/-
Copyright (c) 2026 the pub-hodgecm-mathlib formalisation cell (harness21).  Prover seat hodgecm-mathlib-F0P2-p11 (g4), S8 dealer R90-CS-plan (g4) S8-R254 (6) ∕ S8-R257 (1) ∕ S8-R277 (1)
«=» CUT (A), 2026-09-05: FILE 1∕2 of W1 `hUNF^φ` — the SET CHANGE OF THE SCALAR OF RECORD.  The unfolding rows (`hunfK`, ★ p864886 ∕ ★ p865072) produce the intertwining scalar
`c(S₂,T₂; z) = L^{S₂}(z−1,χ)·L^{T₂}(2z−2,χ′) ∕ (L^{S₂}(z,χ)·L^{T₂}(2z−1,χ′))` at the dischargers' place sets `(S₂, T₂) = ({w ∣ S₀}, S₀)`, while the columns of record (V3 FILE A
`columnsFactorisedRow_of_ports`, (V) ED. 16) read it at `(S₁, T₁)` (implicit, e.g. `(ramifiedPlaces, ∅)`); for `S₁ ⊆ S₂`, `T₁ ⊆ T₂` with FINITE differences the two rows are the same
row: the finitely many local Euler factors are holomorphic non-vanishing on `{1 < Re}` and move into the amplitude.
-/
import Summits.HodgeConjecture.HodgeConjecture.Theorems.K2E1ChiScalarRatioNonvanishingU3   -- ★ `partialStandardL_valueAtUniformizer_ne_zero`, `one_lt_re_shifts`; brings ★ F0P2w `hasProd_partialStandardL_singleton`, `one_sub_mul_residueCard_cpow_neg_ne_zero`
import Literature.NumberTheory.Automorphic.GodementJacquetPartialLProofs                  -- ★ `partialStandardL_eq_prod_mul_partialStandardL` (split off finitely many places)
import Mathlib.Analysis.Calculus.Deriv.Mul                                                -- `DifferentiableOn.fun_finsetProd`
import HarnessLib

/-!
# S8 (R)′∕(V) — `K2E1ChiScalarRatioSetChange`: MOVING THE INTERTWINING SCALAR OF AN UNFOLDING ROW BETWEEN PLACE SETS AT FINITE DISTANCE (FILE 1∕2 of W1 `hUNF^φ`)

Track B ∕ R90-TF, crux h413 = `stmt-HodgeConjecture-24833`, route of record `HCCMUnconditional`; cell `hodgecm-mathlib`, S8 «ContSpec-n½», sub-sockets (R)′ (V3 FILE A `hunfK` binder :151,
`{S} {T′}` implicit) and (V) (ED. 16 `hunfK` binder at `(ramifiedPlaces, ∅)`); dischargers ★ p864886 `hunfK_of_core` ∕ ★ p865072 `hunfK_pureTensor_of_readings` at `({w ∣ S₀}, S₀)`.
THEOREMS ONLY (no `def`, no `instance`, no notation, no named-fact hypothesis, no `sorry`; default heartbeats); lane `--supports stmt-HodgeConjecture-24833 --as helper`; CLOSES NO SOCKET.
Generic over number fields `K` (the `χ`-field) and `K′` (the `χ′`-field).

THE MATHEMATICS ([Neukirch1999] VII §8 (8.1); [JacquetShalika1981] §1, §5 Thm 5.3; [MoeglinWaldspurger1995] II.1.7, IV.1.11).  For a unitary Hecke character `χ` every local factor
`(1 − χ(ϖ_v) q_v^{−s})⁻¹` has `‖χ(ϖ_v)‖ = 1`, so it is holomorphic and non-zero on `{0 < Re s}` (§1), and for `S₁ ⊆ S₂` with `S₂ ∖ S₁` finite, `L^{S₁}(s,χ) = (∏_{v ∈ S₂∖S₁}(1 − χ(ϖ_v)q_v^{−s})⁻¹)
· L^{S₂}(s,χ)` on `{1 < Re s}` (§2, ★ `partialStandardL_eq_prod_mul_partialStandardL` with the absolutely convergent singleton Euler product ★ `hasProd_partialStandardL_singleton`).  Hence on
the tube `{2 < Re z}` (where `z, z−1, 2z−1, 2z−2 ∈ {1 < Re}`, ★ `one_lt_re_shifts`) `c(S₁,T₁; z) = c(S₂,T₂; z) · Q(z)⁻¹` with the EXPLICIT finite product
`Q(z) = ∏_{v∈S₂∖S₁}(1 − χ_v q_v^{−(z−1)})(1 − χ_v q_v^{−z})⁻¹ · ∏_{v∈T₂∖T₁}(1 − χ′_v q_v^{−(2z−2)})(1 − χ′_v q_v^{−(2z−1)})⁻¹`, holomorphic on `{1 < Re}` (indeed on `{½ < Re}`; §1), so an
unfolding row `I(z) = c(S₂,T₂; z)·A(z)` (`A` holomorphic on `{1 < Re}`) is the row `I(z) = c(S₁,T₁; z)·(Q·A)(z)` (§3 HEAD).
* §1 `differentiable_one_sub_mul_residueCard_cpow_neg_comp`, `one_sub_mul_residueCard_cpow_neg_comp_ne_zero`, `differentiableOn_inv_one_sub_mul_residueCard_cpow_neg_comp`,
  `differentiableOn_setChangeFactor`.
* §2 `partialStandardL_eq_prod_mul_of_subset_of_finite` (one `L`-value), `scalarRatio_eq_prod_mul_of_subsets` (the ratio on the tube).
* §3 HEAD **`exists_differentiableOn_scalarRatio_of_subsets`** (row at `(S₂,T₂)` ⇒ row at `(S₁,T₁)`), and the record reading **`exists_differentiableOn_scalarRatio_one_of_subsets`** (`χ′ = 1`).
HONEST LABEL: HC_CM is proved only modulo the 7 printed citations (2 remaining named inputs: hLiu418 = `stmt-HodgeConjecture-24832`, h413 = `stmt-HodgeConjecture-24833`) until rung 0
closes; REL ≠ ★ ≠ BUILT; this file asserts no named fact and closes no socket; count-neutral.

## References
* [Neukirch1999] J. Neukirch, *Algebraic Number Theory* (1999): Ch. VII §8 Prop. (8.1).
* [JacquetShalika1981] H. Jacquet, J. Shalika, *On Euler products and the classification of automorphic representations I*, Amer. J. Math. 103 (1981): §1, §5 Thm 5.3.
* [MoeglinWaldspurger1995] C. Mœglin, J.-L. Waldspurger, *Spectral Decomposition and Eisenstein Series* (1995): II.1.7, IV.1.11.
-/

set_option autoImplicit false
set_option linter.dupNamespace false  -- the mandated namespace repeats the summit's segment (`HodgeConjecture.HodgeConjecture`)

noncomputable section

open NumberField IsDedekindDomain
open Literature.NumberTheory.Automorphic Literature.NumberTheory.GaloisRepresentations
open Summit.HodgeConjecture.HodgeConjecture.Cruxes.H413.F0P2wPartialDedekindZetaPole (hasProd_partialStandardL_singleton one_sub_mul_residueCard_cpow_neg_ne_zero differentiable_residueCard_cpow_neg)
open Summit.HodgeConjecture.HodgeConjecture.Cruxes.H413.K2E1ChiScalarRatioNonvanishingU3 (partialStandardL_valueAtUniformizer_ne_zero one_lt_re_shifts)

namespace Summit.HodgeConjecture.HodgeConjecture.Cruxes.H413.K2E1ChiScalarRatioSetChange

/-! ## §1 One place: the factor `1 − c·q_v^{−ℓ(z)}` along a holomorphic argument `ℓ` -/

section OnePlace

variable {K : Type} [Field K] [NumberField K]

/-- **`z ↦ 1 − c·q_v^{−ℓ(z)}` IS ENTIRE** for an entire argument `ℓ` (`q_v ≠ 0`; Mathlib `Differentiable.const_cpow`). [folklore] -/
theorem differentiable_one_sub_mul_residueCard_cpow_neg_comp (v : HeightOneSpectrum (𝓞 K)) (c : ℂ) {ℓ : ℂ → ℂ} (hℓ : Differentiable ℂ ℓ) :
    Differentiable ℂ fun z : ℂ => 1 - c * (v.residueCard : ℂ) ^ (-ℓ z) :=
  (differentiable_const (c := (1 : ℂ))).sub
    ((hℓ.neg.const_cpow (Or.inl (Nat.cast_ne_zero.mpr (zero_lt_one.trans v.one_lt_residueCard).ne'))).const_mul c)

/-- **`1 − c·q_v^{−ℓ(z)} ≠ 0`** when `‖c‖ ≤ 1` and `0 < Re ℓ(z)` (★ `one_sub_mul_residueCard_cpow_neg_ne_zero`). [cite: Neukirch1999, VII §8 (8.1)] -/
theorem one_sub_mul_residueCard_cpow_neg_comp_ne_zero (v : HeightOneSpectrum (𝓞 K)) {c : ℂ} (hc : ‖c‖ ≤ 1) {ℓ : ℂ → ℂ} {z : ℂ} (hz : 0 < (ℓ z).re) :
    1 - c * (v.residueCard : ℂ) ^ (-ℓ z) ≠ 0 :=
  one_sub_mul_residueCard_cpow_neg_ne_zero v hc hz

/-- **`z ↦ (1 − c·q_v^{−ℓ(z)})⁻¹` IS HOLOMORPHIC where `0 < Re ℓ(z)`** (`‖c‖ ≤ 1`). [cite: Neukirch1999, VII §8 (8.1)] -/
theorem differentiableOn_inv_one_sub_mul_residueCard_cpow_neg_comp (v : HeightOneSpectrum (𝓞 K)) {c : ℂ} (hc : ‖c‖ ≤ 1) {ℓ : ℂ → ℂ} (hℓ : Differentiable ℂ ℓ)
    {U : Set ℂ} (hU : ∀ z ∈ U, 0 < (ℓ z).re) :
    DifferentiableOn ℂ (fun z : ℂ => (1 - c * (v.residueCard : ℂ) ^ (-ℓ z))⁻¹) U :=
  ((differentiable_one_sub_mul_residueCard_cpow_neg_comp v c hℓ).differentiableOn.inv fun z hz => one_sub_mul_residueCard_cpow_neg_comp_ne_zero v hc (hU z hz))

/-- **THE SET-CHANGE FACTOR `Q` IS HOLOMORPHIC ON `{1 < Re}`**: for unitary Hecke characters `χ` of `K`, `χ′` of `K′` and finite sets `T ⊂` places of `K`, `T′ ⊂` places of `K′`,
`Q(z) = ∏_{v∈T}(1 − χ_v q_v^{−(z−1)})(1 − χ_v q_v^{−z})⁻¹ · ∏_{v∈T′}(1 − χ′_v q_v^{−(2z−2)})(1 − χ′_v q_v^{−(2z−1)})⁻¹` is holomorphic on `{1 < Re z}` (the inverted factors have arguments
`z`, `2z−1` of positive real part there). [cite: Neukirch1999, VII §8 (8.1)] -/
theorem differentiableOn_setChangeFactor {K' : Type} [Field K'] [NumberField K'] {χ : HeckeCharacter K} (hχ : χ.IsUnitary) {χ' : HeckeCharacter K'} (hχ' : χ'.IsUnitary)
    (T : Finset (HeightOneSpectrum (𝓞 K))) (T' : Finset (HeightOneSpectrum (𝓞 K'))) :
    DifferentiableOn ℂ (fun z : ℂ =>
      (∏ v ∈ T, (1 - χ.valueAtUniformizer v * (v.residueCard : ℂ) ^ (-(z - 1))) * (1 - χ.valueAtUniformizer v * (v.residueCard : ℂ) ^ (-z))⁻¹) *
        ∏ v ∈ T', (1 - χ'.valueAtUniformizer v * (v.residueCard : ℂ) ^ (-(2 * z - 2))) * (1 - χ'.valueAtUniformizer v * (v.residueCard : ℂ) ^ (-(2 * z - 1)))⁻¹) {z : ℂ | 1 < z.re} := by
  have hℓ1 : Differentiable ℂ fun z : ℂ => z - 1 := differentiable_id.sub_const 1
  have hℓ0 : Differentiable ℂ fun z : ℂ => z := differentiable_id
  have hℓ22 : Differentiable ℂ fun z : ℂ => 2 * z - 2 := (differentiable_id.const_mul (2 : ℂ)).sub_const 2
  have hℓ21 : Differentiable ℂ fun z : ℂ => 2 * z - 1 := (differentiable_id.const_mul (2 : ℂ)).sub_const 1
  have hre0 : ∀ z ∈ {z : ℂ | 1 < z.re}, 0 < (z : ℂ).re := fun z hz => by
    have h : 1 < z.re := hz
    linarith
  have hre21 : ∀ z ∈ {z : ℂ | 1 < z.re}, 0 < (2 * z - 1 : ℂ).re := fun z hz => by
    have h : 1 < z.re := hz
    have h2 : (2 * z - 1 : ℂ).re = 2 * z.re - 1 := by simp [Complex.mul_re]
    rw [h2]; linarith
  refine DifferentiableOn.mul ?_ ?_
  · refine DifferentiableOn.fun_finsetProd fun v _ => ?_
    exact ((differentiable_one_sub_mul_residueCard_cpow_neg_comp v (χ.valueAtUniformizer v) hℓ1).differentiableOn).mul
      (differentiableOn_inv_one_sub_mul_residueCard_cpow_neg_comp v (HeckeCharacter.norm_valueAtUniformizer_of_isUnitary hχ v).le hℓ0 hre0)
  · refine DifferentiableOn.fun_finsetProd fun v _ => ?_
    exact ((differentiable_one_sub_mul_residueCard_cpow_neg_comp v (χ'.valueAtUniformizer v) hℓ22).differentiableOn).mul
      (differentiableOn_inv_one_sub_mul_residueCard_cpow_neg_comp v (HeckeCharacter.norm_valueAtUniformizer_of_isUnitary hχ' v).le hℓ21 hre21)

end OnePlace

/-! ## §2 The set change of one partial `L`-value and of the scalar ratio on the tube -/

section SetChange

variable {K : Type} [Field K] [NumberField K]

/-- **`L^{S₁}(s,χ) = (∏_{v∈S₂∖S₁}(1 − χ(ϖ_v)q_v^{−s})⁻¹)·L^{S₂}(s,χ)`** for a unitary Hecke character `χ`, `S₁ ⊆ S₂` with `S₂ ∖ S₁` finite, and `1 < Re s` (★ `partialStandardL_eq_prod_mul_partialStandardL`
at `T := (S₂∖S₁).toFinset`, whose multipliability hypothesis is the absolutely convergent singleton Euler product ★ `hasProd_partialStandardL_singleton`; `S₁ ∪ (S₂∖S₁) = S₂`).
[cite: JacquetShalika1981, §1] [cite: Neukirch1999, VII §8 (8.1)] -/
theorem partialStandardL_eq_prod_mul_of_subset_of_finite {χ : HeckeCharacter K} (hχ : χ.IsUnitary) {S₁ S₂ : Set (HeightOneSpectrum (𝓞 K))} (h12 : S₁ ⊆ S₂) (hfin : (S₂ \ S₁).Finite)
    {s : ℂ} (hs : 1 < s.re) :
    partialStandardL S₁ (fun v => {χ.valueAtUniformizer v}) s =
      (∏ v ∈ hfin.toFinset, (1 - χ.valueAtUniformizer v * (v.residueCard : ℂ) ^ (-s))⁻¹) * partialStandardL S₂ (fun v => {χ.valueAtUniformizer v}) s := by
  classical
  have hT : ∀ v ∈ hfin.toFinset, v ∉ S₁ := fun v hv => (hfin.mem_toFinset.1 hv).2
  have hU : S₁ ∪ (↑hfin.toFinset : Set (HeightOneSpectrum (𝓞 K))) = S₂ := by
    rw [Set.Finite.coe_toFinset, Set.union_sdiff_cancel h12]
  have hmul : Multipliable fun v : {v : HeightOneSpectrum (𝓞 K) // v ∉ S₁ ∪ (↑hfin.toFinset : Set (HeightOneSpectrum (𝓞 K)))} =>
      ((eulerPolynomial ({χ.valueAtUniformizer v.1} : Multiset ℂ)).eval ((v.1.residueCard : ℂ) ^ (-s)))⁻¹ := by
    have h := (hasProd_partialStandardL_singleton (S := S₁ ∪ (↑hfin.toFinset : Set (HeightOneSpectrum (𝓞 K)))) (fun v => χ.valueAtUniformizer v)
      (fun v _ => (HeckeCharacter.norm_valueAtUniformizer_of_isUnitary hχ v).le) hs).1.multipliable
    refine h.congr fun v => ?_
    rw [eval_eulerPolynomial_singleton]
  rw [partialStandardL_eq_prod_mul_partialStandardL hT (fun v => ({χ.valueAtUniformizer v} : Multiset ℂ)) hmul, hU]
  congr 1
  exact Finset.prod_congr rfl fun v _ => by rw [eval_eulerPolynomial_singleton]
import Mathlib.LinearAlgebra.Matrix.Permanent
import Mathlib.Data.Fin.SuccPred
import Mathlib.Algebra.BigOperators.Fin
import Literature.LinearAlgebra.Matrix.PermanentLaplace
import HarnessLib

/-!
# The permanent of a matrix with two equal rows

Row-additivity of Mathlib's `Matrix.permanent` and the identity behind L. G. Valiant's
polynomial-time algorithm for the permanent modulo `2^k` (*The complexity of computing the
permanent*, TCS 8 (1979), Thm. 3 and its proof: "the permanent of any matrix with two equal rows
is even", because the ordered double Laplace expansion along the two equal rows counts every
minor twice). Precisely, if rows `a` and `a.succAbove p` of an `(n+2) × (n+2)` matrix `B` over a
commutative semiring agree, then

`per B = 2 · ∑_{b < b''} B a b · B a b'' · per (B with rows a, a.succAbove p and columns b, b'' deleted)`,

where the column pair is encoded as `(b, b')` with `b'' = b.succAbove b'` and `b ≤ b'` (as
naturals), and the minor is `B.submatrix (a.succAbove ∘ p.succAbove) (b.succAbove ∘ b'.succAbove)`.
Adding `d ·` (row `j`) to row `i` therefore changes the permanent by `d · per (B with row i
replaced by row j)`, a matrix with two equal rows — so modulo `2^k` the correction only needs
`n × n` minors modulo `2^(k-1)` (Valiant's recursion).

* `permanent_updateRow_add`, `permanent_updateRow_add_smul` — the permanent is additive in
  each row (Mathlib has the homogeneity `Matrix.permanent_updateRow_smul` only), and the effect
  of the row operation `row i ↦ row i + c · row j`;
* `updateRow_succAbove_row_eq` — after `row a ↦ row (a.succAbove p)` the two rows agree;
* `permanent_eq_sum_sum_of_row_eq` — the ORDERED double Laplace expansion along the two equal
  rows;
* `sum_sum_eq_two_mul_sum_sum_ite` — folding a swap-invariant sum over ordered pairs of
  distinct indices `(b, b.succAbove b')` onto the pairs with `b ≤ b'`, through the involution
  `(b, b') ↦ (b.succAbove b', b'.predAbove b)` (`Fin.succAbove_succAbove_predAbove`);
* `permanent_eq_two_mul_sum_of_row_eq` — the displayed identity.

Everything holds over a commutative semiring (no signs, no subtraction, no division by `2`).

## References

* L. G. Valiant, *The complexity of computing the permanent*, Theoret. Comput. Sci. 8 (1979)
  189–201, Thm. 3 and its proof (p. 199: computing `per A mod 2^k` in `O(n^{4k-3})` steps; "the
  permanent of any matrix with two equal rows is even").
* H. Minc, *Permanents*, Encyclopedia of Mathematics and its Applications 6, Addison-Wesley
  1978, §1.1–§1.2 (multilinearity in the rows, Laplace expansion). (Not held; elementary and
  fully proved here.)
-/

namespace Literature.LinearAlgebra.Matrix

open Equiv Finset _root_.Matrix

variable {R : Type*} [CommSemiring R]

/-! ### Row-additivity -/

section Additive

variable {m : Type*} [Fintype m] [DecidableEq m]

/-- **The permanent is additive in each row**: `per (A with row i ↦ u + v) =
per (A with row i ↦ u) + per (A with row i ↦ v)` (split each product at its factor from row
`i`; by transposition from the column version). Companion of Mathlib's
`Matrix.permanent_updateRow_smul`. [folklore] -/
theorem permanent_updateRow_add (A : Matrix m m R) (i : m) (u v : m → R) :
    (A.updateRow i (u + v)).permanent =
      (A.updateRow i u).permanent + (A.updateRow i v).permanent := by
  have key : ∀ w : m → R, (A.updateRow i w).permanent = (Aᵀ.updateCol i w).permanent :=
    fun w => by rw [updateCol_transpose, permanent_transpose]
  rw [key, key, key]
  unfold Matrix.permanent
  rw [← Finset.sum_add_distrib]
  refine Finset.sum_congr rfl fun σ _ => ?_
  have h : ∀ w : m → R,
      ∏ j, (Aᵀ.updateCol i w) (σ j) j = w (σ i) * ∏ j ∈ univ.erase i, Aᵀ (σ j) j := by
    intro w
    rw [← Finset.mul_prod_erase _ _ (Finset.mem_univ i), updateCol_self]
    congr 1
    exact Finset.prod_congr rfl fun j hj => by rw [updateCol_ne (Finset.ne_of_mem_erase hj)]
  rw [h, h, h, Pi.add_apply, add_mul]

/-- **Row operations and the permanent**: replacing row `i` of `A` by `row i + c · row j`
changes the permanent by `c · per (A with row i replaced by row j)` (row-additivity and
homogeneity; for `j ≠ i` the last matrix has two equal rows). This is the step "adding any
multiple of one row to another" of Valiant's `mod 2^k` algorithm. [cite: Valiant1979, Thm. 3 (proof)] -/
theorem permanent_updateRow_add_smul (A : Matrix m m R) (i j : m) (c : R) :
    (A.updateRow i (A i + c • A j)).permanent =
      A.permanent + c * (A.updateRow i (A j)).permanent := by
  rw [permanent_updateRow_add, updateRow_eq_self, permanent_updateRow_smul]

/-- After replacing row `a` by row `a.succAbove p`, rows `a` and `a.succAbove p` agree (the
hypothesis shape of `permanent_eq_two_mul_sum_of_row_eq`). [folklore] -/
theorem updateRow_succAbove_row_eq {k : ℕ} {m' α : Type*} (A : Matrix (Fin (k + 1)) m' α)
    (a : Fin (k + 1)) (p : Fin k) :
    A.updateRow a (A (a.succAbove p)) a = A.updateRow a (A (a.succAbove p)) (a.succAbove p) := by
  rw [updateRow_self, updateRow_ne (Fin.succAbove_ne a p)]

end Additive

/-! ### Double Laplace expansion along two equal rows -/

/-- **Ordered double Laplace expansion along two equal rows.** If rows `a` and `a.succAbove p`
of `B` agree, then `per B = ∑_b ∑_{b'} B a b · B a (b.succAbove b') · per (minor)`, the minor
deleting rows `a, a.succAbove p` and columns `b, b.succAbove b'` (expand along row `a`, then
along the row of each minor that carries the second copy of row `a`). [cite: Valiant1979, Thm. 3 (proof)] -/
theorem permanent_eq_sum_sum_of_row_eq {n : ℕ} (B : Matrix (Fin (n + 2)) (Fin (n + 2)) R)
    (a : Fin (n + 2)) (p : Fin (n + 1)) (h : B a = B (a.succAbove p)) :
    B.permanent = ∑ b : Fin (n + 2), ∑ b' : Fin (n + 1),
      B a b * B a (b.succAbove b') *
        (B.submatrix (a.succAbove ∘ p.succAbove) (b.succAbove ∘ b'.succAbove)).permanent := by
  rw [Matrix.permanent_eq_sum_row B a]
  refine Finset.sum_congr rfl fun b _ => ?_
  rw [Matrix.permanent_eq_sum_row _ p, Finset.mul_sum]
  refine Finset.sum_congr rfl fun b' _ => ?_
  rw [submatrix_apply, submatrix_submatrix, ← h, mul_assoc]

/-- **Folding ordered pairs onto unordered pairs.** A pair `(b, b') : Fin (n+2) × Fin (n+1)`
encodes the ordered pair of distinct indices `(b, b.succAbove b')`, and `b < b.succAbove b'`
iff `b ≤ b'` as naturals; the involution `(b, b') ↦ (b.succAbove b', b'.predAbove b)` swaps the
two indices (`Fin.succAbove_succAbove_predAbove`, `Fin.predAbove_predAbove_succAbove`). Hence a
swap-invariant `F` has `∑_{b, b'} F b b' = 2 · ∑_{b ≤ b'} F b b'`. [folklore] -/
theorem sum_sum_eq_two_mul_sum_sum_ite {N : Type*} [NonAssocSemiring N] {n : ℕ}
    (F : Fin (n + 2) → Fin (n + 1) → N)
    (hF : ∀ (b : Fin (n + 2)) (b' : Fin (n + 1)), F (b.succAbove b') (b'.predAbove b) = F b b') :
    ∑ b : Fin (n + 2), ∑ b' : Fin (n + 1), F b b' =
      2 * ∑ b : Fin (n + 2), ∑ b' : Fin (n + 1), if (b : ℕ) ≤ (b' : ℕ) then F b b' else 0 := by
  -- the involution exchanging the two encoded indices
  let τ : Fin (n + 2) × Fin (n + 1) → Fin (n + 2) × Fin (n + 1) := fun q =>
    (q.1.succAbove q.2, q.2.predAbove q.1)
  have hτ : Function.Involutive τ := fun q =>
    Prod.ext (Fin.succAbove_succAbove_predAbove q.1 q.2) (Fin.predAbove_predAbove_succAbove q.1 q.2)
  -- it exchanges the two halves `b ≤ b'` and `b' < b`
  have hPτ : ∀ q : Fin (n + 2) × Fin (n + 1),
      (((τ q).1 : ℕ) ≤ ((τ q).2 : ℕ)) ↔ ¬ ((q.1 : ℕ) ≤ (q.2 : ℕ)) := by
    intro q
    simp only [τ, Fin.succAbove, Fin.predAbove, Fin.lt_def, Fin.val_castSucc, apply_dite Fin.val,
      Fin.val_pred, Fin.coe_castPred, dite_eq_ite, apply_ite Fin.val, Fin.val_succ]
    split_ifs <;> omega
  have hFτ : ∀ q : Fin (n + 2) × Fin (n + 1), F (τ q).1 (τ q).2 = F q.1 q.2 := fun q => hF q.1 q.2
  rw [← Fintype.sum_prod_type', ← Fintype.sum_prod_type', two_mul]
  calc ∑ q : Fin (n + 2) × Fin (n + 1), F q.1 q.2
      = ∑ q : Fin (n + 2) × Fin (n + 1),
          ((if (q.1 : ℕ) ≤ (q.2 : ℕ) then F q.1 q.2 else 0) +
            (if (q.1 : ℕ) ≤ (q.2 : ℕ) then 0 else F q.1 q.2)) :=
        Finset.sum_congr rfl fun q _ => by split_ifs <;> simp
    _ = (∑ q : Fin (n + 2) × Fin (n + 1), if (q.1 : ℕ) ≤ (q.2 : ℕ) then F q.1 q.2 else 0) +
          ∑ q : Fin (n + 2) × Fin (n + 1), if (q.1 : ℕ) ≤ (q.2 : ℕ) then 0 else F q.1 q.2 :=
        Finset.sum_add_distrib
    _ = (∑ q : Fin (n + 2) × Fin (n + 1), if (q.1 : ℕ) ≤ (q.2 : ℕ) then F q.1 q.2 else 0) +
          ∑ q : Fin (n + 2) × Fin (n + 1),
            if ((τ q).1 : ℕ) ≤ ((τ q).2 : ℕ) then 0 else F (τ q).1 (τ q).2 := by
        congr 1
        exact (Fintype.sum_equiv hτ.toPerm _ _ fun q => rfl).symm
    _ = (∑ q : Fin (n + 2) × Fin (n + 1), if (q.1 : ℕ) ≤ (q.2 : ℕ) then F q.1 q.2 else 0) +
          ∑ q : Fin (n + 2) × Fin (n + 1), if (q.1 : ℕ) ≤ (q.2 : ℕ) then F q.1 q.2 else 0 := by
        congr 1
        refine Finset.sum_congr rfl fun q _ => ?_
        rw [if_congr (hPτ q) rfl rfl, ite_not, hFτ]

/-- **The permanent of a matrix with two equal rows** (the engine of Valiant's `per mod 2^k`
algorithm, Valiant 1979, proof of Thm. 3: "the permanent of any matrix with two equal rows is
even"). If rows `a` and `a.succAbove p` of an `(n+2) × (n+2)` matrix `B` over a commutative
semiring agree, then `per B` is TWICE the sum, over the column pairs `b < b''`
(`b'' = b.succAbove b'` with `b ≤ b'` as naturals), of `B a b · B a b'' · per (minor)`, the
minor deleting the two equal rows and the two columns: the ordered double Laplace expansion
`permanent_eq_sum_sum_of_row_eq` counts each unordered column pair twice with the same minor
(`Fin.succAbove_succAbove_succAbove_predAbove`). [cite: Valiant1979, Thm. 3 (proof)] -/
theorem permanent_eq_two_mul_sum_of_row_eq {n : ℕ} (B : Matrix (Fin (n + 2)) (Fin (n + 2)) R)
    (a : Fin (n + 2)) (p : Fin (n + 1)) (h : B a = B (a.succAbove p)) :
    B.permanent = 2 * ∑ b : Fin (n + 2), ∑ b' : Fin (n + 1),
      if (b : ℕ) ≤ (b' : ℕ) then
        B a b * B a (b.succAbove b') *
          (B.submatrix (a.succAbove ∘ p.succAbove) (b.succAbove ∘ b'.succAbove)).permanent
      else 0 := by
  rw [permanent_eq_sum_sum_of_row_eq B a p h]
  refine sum_sum_eq_two_mul_sum_sum_ite _ fun b b' => ?_
  have hcol : ((b.succAbove b').succAbove ∘ (b'.predAbove b).succAbove : Fin n → Fin (n + 2)) =
      b.succAbove ∘ b'.succAbove :=
    funext fun k => Fin.succAbove_succAbove_succAbove_predAbove b b' k
  rw [hcol, Fin.succAbove_succAbove_predAbove, mul_comm (B a (b.succAbove b')) (B a b)]

end Literature.LinearAlgebra.Matrix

◆ ◆ ◆ ◆

__WHAT THE EXERCISE ASKS__. Look back at the entries above. Retype the line with "rw [submatrix_apply, submatrix_submatrix, ←", the line with "Fin (n + 1), F b", and all lines in between.

__ANSWER SECTION__.
  rw [submatrix_apply, submatrix_submatrix, ← h, mul_assoc]

/-- **Folding ordered pairs onto unordered pairs.** A pair `(b, b') : Fin (n+2) × Fin (n+1)`
encodes the ordered pair of distinct indices `(b, b.succAbove b')`, and `b < b.succAbove b'`
iff `b ≤ b'` as naturals; the involution `(b, b') ↦ (b.succAbove b', b'.predAbove b)` swaps the
two indices (`Fin.succAbove_succAbove_predAbove`, `Fin.predAbove_predAbove_succAbove`). Hence a
swap-invariant `F` has `∑_{b, b'} F b b' = 2 · ∑_{b ≤ b'} F b b'`. [folklore] -/
theorem sum_sum_eq_two_mul_sum_sum_ite {N : Type*} [NonAssocSemiring N] {n : ℕ}
    (F : Fin (n + 2) → Fin (n + 1) → N)
    (hF : ∀ (b : Fin (n + 2)) (b' : Fin (n + 1)), F (b.succAbove b') (b'.predAbove b) = F b b') :
    ∑ b : Fin (n + 2), ∑ b' : Fin (n + 1), F b b' =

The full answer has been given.